Randy Garber

Personal information
- Date of birth: August 19, 1952 (age 74)
- Place of birth: Abington, Pennsylvania, United States
- Position: Midfielder

Youth career
- Abington

College career
- Years: Team / Apps / (Gls)
- 1971–1972: Mercer County Community College
- 1973–1974: Penn State Nittany Lions

Senior career*
- Years: Team / Apps / (Gls)
- 1975–1976: Tampa Bay Rowdies (indoor) / 6 / (3)
- 1975–1976: Tampa Bay Rowdies / 18 / (1)
- 1976: Los Angeles Aztecs / 0 / (0)
- 1977–1978: Washington Diplomats / 7 / (0)
- 1978: Washington Diplomats (indoor) / 9 / (14)
- 1978–1979: Cleveland Force (indoor) / 20 / (0)
- 1979: Detroit Lightning (indoor) / 1 / (0)
- 1980: Philadelphia Fever (indoor) / 5 / (0)

International career
- 1975: United States / 1 / (0)

Managerial career
- Penn State (assistant)

= Randy Garber (soccer) =

American soccer player and coach

Randy Garber is a former U.S. soccer midfielder who played four seasons in the North American Soccer League and two seasons in the Major Indoor Soccer League.

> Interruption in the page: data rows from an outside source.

include halt hnondeg in
/-- **Auxiliary + reciprocity on the twin side.**  For a globally minimal model `Wd` of `E^{(d_K)}` (`K` imaginary quadratic, `d_K` odd),
the hypotheses of `exists_auxiliary_bottomRung` transfer from `E` to `Wd` at the Gross–Kolyvagin primes `ℓ ∤ d_K` of `(E, K)` (`Δ(Wd) < 0`,
`ρ̄_{Wd,2}` onto, good reduction, `Frob_ℓ = Frob_∞` on `Wd[2]` resp. `Wd[4]`, equal Kolyvagin index — tree `…TwinGrossPrimes`, the LEAD's
p701030 transfer block): the same conclusion for `H¹(ℚ, Wd[4])`. [cite: McCallumLMS1991, §5 proof of Prop. 5.2] [cite: GrossLMS1991, §3 (3.2)–(3.3)] -/
theorem exists_auxiliary_bottomRung_twin {K : Type} [Field K] [NumberField K]
    (hK : IsImaginaryQuadratic K) (hodd : Odd (NumberField.discr K)) (hΔ : W.Δ < 0) (hρ2 : W.HasSurjectiveModNGaloisRep 2)
    {C : VariableChange ℚ} (hC : C • W.quadraticTwist ((NumberField.discr K : ℤ) : ℚ) = Wd)
    (s t : Finset (Place ℚ)) (hst : Disjoint s t) (hs : s.Nonempty)
    (hTK : ∀ u ∈ s ∪ t, ∃ (v : HeightOneSpectrum (𝓞 ℚ)) (ℓ : ℕ) (_ : Fact ℓ.Prime), u = Sum.inr v ∧ ℓ ≠ 2 ∧ (ℓ : 𝓞 ℚ) ∈ v.asIdeal ∧
      ¬ ((ℓ : ℤ) ∣ NumberField.discr K) ∧ W.HasGoodReductionAtPrime ℓ ∧ FrobEqFrobInfty W K 2 ℓ ∧
      2 ≤ Zhang2014.kolyvaginIndex W 2 ℓ)
    (ht4 : ∀ (v : HeightOneSpectrum (𝓞 ℚ)) (ℓ : ℕ), ℓ.Prime → Sum.inr v ∈ t → (ℓ : 𝓞 ℚ) ∈ v.asIdeal →
      FrobEqFrobInfty W K (2 ^ 2) ℓ)
    (hinv : ∀ v : HeightOneSpectrum (𝓞 ℚ), Sum.inr v ∈ s ∪ t → Injective (inv (Sum.inr v)))
    (hsum : inv.SumLocalTermEqZero) :
    ∃ y ∈ kummerOutside Wd (2 ^ 2) (s ∪ t), 2 • y ≠ 0 ∧
      ∀ l' : Place ℚ, l' ∉ s ∪ t →
        ∀ Z : galoisCohomology (Wd.torsionGaloisModule ((2 ^ 2 : ℕ) : ℤ)) 1,
          (2 : ℕ) • Z ∈ kummerOutside Wd (2 ^ 2) (insert l' (s ∪ t)) →
          (∀ u ∈ s, galoisCohomology.localization (Wd.torsionGaloisModule ((2 ^ 2 : ℕ) : ℤ)) u 1 ((2 : ℕ) • Z) = 0) →
          (∀ v : HeightOneSpectrum (𝓞 ℚ), Sum.inr v ∈ t →
            ∀ 𝔓 ∈ v.primesAbove, ∀ F c₀ : absoluteGaloisGroup ℚ, IsArithFrobAt (𝓞 ℚ) F 𝔓 →
              IsComplexConjugation (Rat.castHom ℝ) c₀ → (∀ P : geomTorsion Wd ((2 ^ 2 : ℕ) : ℤ), F • P = c₀ • P) →
              ∃ P₁ : geomTorsion Wd ((2 ^ 2 : ℕ) : ℤ), h1Eval Wd _ ((2 : ℕ) • Z) F = F • P₁ - P₁) →
          invWeilPairing Wd (2 ^ 2) e hμ hadd₁ hadd₂ hgal inv l'
            (galoisCohomology.localization (Wd.torsionGaloisModule ((2 ^ 2 : ℕ) : ℤ)) l' 1 ((2 : ℕ) • Z))
            (galoisCohomology.localization (Wd.torsionGaloisModule ((2 ^ 2 : ℕ) : ℤ)) l' 1 y) = 0 := by
  have hd : ((NumberField.discr K : ℤ) : ℚ) ≠ 0 := by exact_mod_cast NumberField.discr_ne_zero K
  have hΔ' : Wd.Δ < 0 := Δ_neg_of_smul_quadraticTwist_eq W hd Wd hC hΔ
  have hρ2' : Wd.HasSurjectiveModNGaloisRep 2 := by
    rw [← hC]
    exact hasSurjectiveModNGaloisRep_smul _ C 2 ((hasSurjectiveModNGaloisRep_two_quadraticTwist_iff W hd).mpr hρ2)
  refine exists_auxiliary_bottomRung Wd e hμ hadd₁ hadd₂ hgal halt hnondeg inv hΔ' hρ2' (K := K) s t hst hs (fun u hu ↦ ?_)
    (fun v ℓ hℓ hvt hv ↦ frobEqFrobInfty_of_smul_quadraticTwist_eq W hK Wd hC (ht4 v ℓ hℓ hvt hv)) hinv hsum
  obtain ⟨v, ℓ, hℓp, huv, hℓ2, hv, hℓd, hgood, hFrob, hidx⟩ := hTK u hu
  refine ⟨v, ℓ, hℓp, huv, hℓ2, hv, hasGoodReductionAtPrime_of_smul_quadraticTwist_eq W hK.1 hodd Wd hC hℓd hgood,
    frobEqFrobInfty_of_smul_quadraticTwist_eq W hK Wd hC hFrob, ?_⟩
  rwa [kolyvaginIndex_eq_of_smul_quadraticTwist_eq W hK.1 hodd Wd hC hℓ2 hℓd hgood 2]

end Twin

end Summit.BirchSwinnertonDyer.BirchSwinnertonDyer.Theorems.GenusExact.DeepOwnPrime

end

He earned one cap with the U.S. national team and currently coaches youth soccer in Abington, Pennsylvania.

==Player==

===High school and college===
Garber attended Abington Senior High School, graduating in 1971. He was inducted into the Abington Hall of Fame in 1998. After graduating High School, he attended Mercer County Community College where he was an All-American both years. He then attended Penn State University where he played on the men's soccer team in 1973 and 1974. He was recruited by coach Herb Schmidt to play soccer at PSU. He was named a 1974 honorable mention (third team) All-American.

===Professional===
In 1975, Garber was selected in the second round of the North American Soccer League by the Tampa Bay Rowdies and later signed with them. During one of his games, he played head to head against Pelé and actually traded jerseys with him. He was traded in the middle of the 1976 season to the Los Angeles Aztecs. At the end of the season, the Aztecs sold Garber's contract to the Washington Diplomats. During the 1978-1979 off season, the Dips played a series of exhibition indoor games in which Garber was the team's second leading scorer. The Dips released him in January 1979. When released by the Dips, Garber joined the Cleveland Force of Major Indoor Soccer League (MISL). Halfway through the season he injured his knee and was in rehab the rest of the season. He was later traded to the Detroit Lightning. The following season he played for the Philadelphia Fever, then retired.

===National team===
Garber earned his single cap with the U.S. national team in a 4–0 loss to Poland on June 24, 1975. He came off for Tim Logush in the 40th minute.

==Coach==
Garber has coached extensively at the youth level, but he gained his start at his alma mater when he was an assistant to Penn State head coach Walter Bahr. Since retiring from playing, he has spent most of his career coaching youth in Roslyn, Pennsylvania, where he was the 1996 NSCAA youth soccer coach of the year. and the 1997 Eastern Pennsylvania Youth Soccer Association Coach of the Year. He also coaches the Abington Senior High School boys soccer team. The team won a PIAA State Championship in 2025.